As survivors of the Battle of Normandy disappear, Lam’s compelling firsthand account adds another vivid voice to the enormous library of memories the World War II generation is leaving behind, ensuring that their sacrifices for the freedom and international cooperation that defeated Nazism are not forgotten.

“I saw the army landing craft, as numerous as ants, scattered and writhing all over the sea, moving southward,” Lam wrote on the afternoon of June 5, as the invasion fleet crossed the English Channel.

“All hands on deck.
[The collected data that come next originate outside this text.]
import Literature.Algebra.EuclideanLattices.MRFineGridChoice
import Literature.Algebra.EuclideanLattices.MRIncGDDIdealised
import Literature.Computability.Cryptography.SISOracleKernel
import Mathlib.Data.List.ProdSigma
import HarnessLib

/-!
# The idealised `IncGDD` solver of Micciancio–Regev 2007 (Thm. 5.9): attempts with verification over all guesses, and its failure probability — proved

Topic `Algebra/EuclideanLattices` (family `pqc`). Builds the SOLVER out of the one-guess experiment of
`MRIncGDDIdealised.lean`: for an `IncGDD` instance `(Λ, S, t, r)` (full-rank lattice `Λ`, `n`
linearly independent lattice vectors `S`, target `t`, radius `r`) and an oracle kernel
`O : ℤ_q^{n×m} → PMF ℤᵐ`, one ATTEMPT runs the idealised reduction for a guess `(j₀, α)` on the fine
grid chosen from the data (`MRFineGridChoice.lean`: `bⱼ = sⱼ/(q d)` with `d • Λ ⊆ L(S)`) and keeps the
output only if it verifies (`s ∈ Λ`, `‖s − t‖ ≤ R`); the solver runs one independent attempt per guess
`(j, α) ∈ [m] × {±1, …, ±⌊β⌋}` and returns the first verified answer. Everything is a `PMF`; no
machine. Main result (`toReal_solve_none_le`): with `R = n√m β σ/q + r` (`‖sⱼ‖ ≤ σ`), the promise
`2r/(β√n) ≥ 2η_ε(Λ)`, `β ≥ 1`, `0 < ε < 1` and the side condition of Thm. 5.9,

  `Pr[solver fails] ≤ 1 − (δ/(2βm) − m · 2ε/(1+ε))/3`,

`δ = Pr_{A ∼ U, z ∼ O(A)}[IsSolution A β z]` the kernel's average-case `SIS_{q,m,β}` success
(`SISOracleKernel.successProb_eq_toReal_bind` for a `RandAlg`). Ingredients: the kernel form of the
guessing step (`exists_guess_kernel`, MR07 p. 23 "`δ_{j′,α′} ≥ δ/2βm`"), the attempt bound
(`toReal_attempt_none_le` = `toReal_experiment_success_ge` read through the verification), and
independence (`solve_none_le`).

* Definitions (with bodies): `guessShift` (the shifts `tᵢ` of a guess), `attempt`, `solve`, `boxList`,
  `guessList`.
* `norm_sub_le_of_mem_support_attempt/solve` — verified answers are within `R` of the target.

## References

* D. Micciancio, O. Regev, *Worst-case to average-case reductions based on Gaussian measures*,
  SIAM J. Comput. 37 (2007) 267–302; authors' version (`lit read doi:10.1137/S0097539705447360`),
  Thm. 5.9 and its proof (pp. 22–24), Def. 5.6 (`IncGDD`, p. 19).
-/

noncomputable section

open Finset Module Submodule

namespace Literature.Algebra.EuclideanLattices

namespace MicciancioRegev2007

/-! ## The idealised `IncGDD` solver: attempts with verification, all guesses, and its failure probability -/

section Solver

open scoped ENNReal Classical Real
open MeasureTheory PMF Literature.Probability.Distributions Literature.Computability.Cryptography
  Literature.Computability.Cryptography.SIS

variable {V : Type*} [NormedAddCommGroup V] [InnerProductSpace ℝ V] [FiniteDimensional ℝ V]
  [MeasurableSpace V] [BorelSpace V]
variable (Λ : Submodule ℤ V) [DiscreteTopology Λ] [IsZLattice ℝ Λ]
variable {n : ℕ} (S : Fin n → Λ) (hS : LinearIndependent ℝ fun j => (S j : V)) (hn : n = finrank ℝ V)
variable (q d : ℕ) [NeZero q] [NeZero d]
variable {m : ℕ} (O : Matrix (Fin n) (Fin m) (ZMod q) → PMF (Fin m → ℤ))

/-! ### A support lemma for independent products -/

/-- A tuple in the support of an independent product has each coordinate in the support of its law.
[folklore] -/
theorem mem_support_of_mem_support_indepLaw {α : Type*} {K : ℕ} {p : Fin K → PMF α} {v : Fin K → α}
    (hv : v ∈ (indepLaw K p).support) (k : Fin K) : v k ∈ (p k).support := by
  rw [PMF.mem_support_iff, indepLaw_apply] at hv
  exact (PMF.mem_support_iff _ _).2 ((Finset.prod_ne_zero_iff.1 hv) k (Finset.mem_univ k))

/-! ### The shifts of a guess -/

/-- **The shifts `tᵢ` for the guess `(j₀, α)`** (MR07 Thm. 5.9, step 1: "`tᵢ = −t/α` if `i = j`,
`0` otherwise"). [cite: MicciancioRegev2007, Thm. 5.9 (proof, step 1, p. 22)] -/
def guessShift (t : V) (j₀ : Fin m) (α : ℤ) : Fin m → V :=
  fun i => if i = j₀ then (-((α : ℝ)⁻¹)) • t else 0

omit [FiniteDimensional ℝ V] [MeasurableSpace V] [BorelSpace V] in
/-- `T z = −t` when `z_{j₀} = α ≠ 0` (p. 23: "if we define `T = [t₁, …, t_m]`, we get `Tz = −t`").
[cite: MicciancioRegev2007, Thm. 5.9 (proof, p. 23)] -/
theorem sum_smul_guessShift (t : V) (j₀ : Fin m) {α : ℤ} (hα : α ≠ 0)
    (z : Fin m → ℤ) (hz : z j₀ = α) : ∑ i, (z i : ℝ) • guessShift t j₀ α i = -t := by
  rw [Finset.sum_eq_single j₀]
  · rw [guessShift, if_pos rfl, hz, smul_smul, mul_neg, mul_inv_cancel₀ (by exact_mod_cast hα),
      neg_one_smul]
  · intro i _ hi
    rw [guessShift, if_neg hi, smul_zero]
  · exact fun h => (h (Finset.mem_univ _)).elim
We should be able to reach our designated location tomorrow around 4 or 5am and begin the bombardment of the French coast,” he wrote.

Advances

Research by history enthusiasts Angus Hui and John Mak in Hong Kong pieced together the story of how Lam found himself aboard the HMS Ramillies and proved vital in verifying the authenticity of his 80-page diary, written in 13,000 faint and delicate Chinese characters.

Hui and Mak have curated and are touring an exhibition about Lam, his diary and the other Chinese officers, which is now on display in the Norman town of Ouistreham.

A breakthrough was the discovery, confirmed in Hong Kong land records, that the abandoned ninth-floor apartment where the diary was found had belonged to one of Lam’s brothers.

Another was Hui’s discovery in British archives of a 1944 logbook from HMS Ramillies. An entry on May 29 recorded that two Chinese officers had come aboard. Misspelling Lam’s surname reads: “Junior Lieutenant Le Ping Yu, Chinese Navy joined the ship.”

Lost, found and lost again

Lam’s black leather-bound notebook has also had a dramatic life.

Lost and then found, now gone again. Hui and Mak say it appears to have been hidden somewhere (possibly brought to the United States or the United Kingdom by people who emigrated from Hong Kong) after explorers searched the apartment, rescuing the diary, other papers, a suitcase and other curiosities, before the building was demolished.

But Hui, who lived nearby, was able to photograph the diary’s pages before it disappeared, preserving Lam’s account.

“I knew, ‘Okay, this is a fascinating story that we need to know more about,’” he says.

“Such a remarkable piece of history…could have stayed buried forever,” Mak says.

They shared Lam’s story with her daughter, Sau Ying Lam, who lives in Pittsburgh. He previously knew very little about his father’s experiences during the war. He died in 2000.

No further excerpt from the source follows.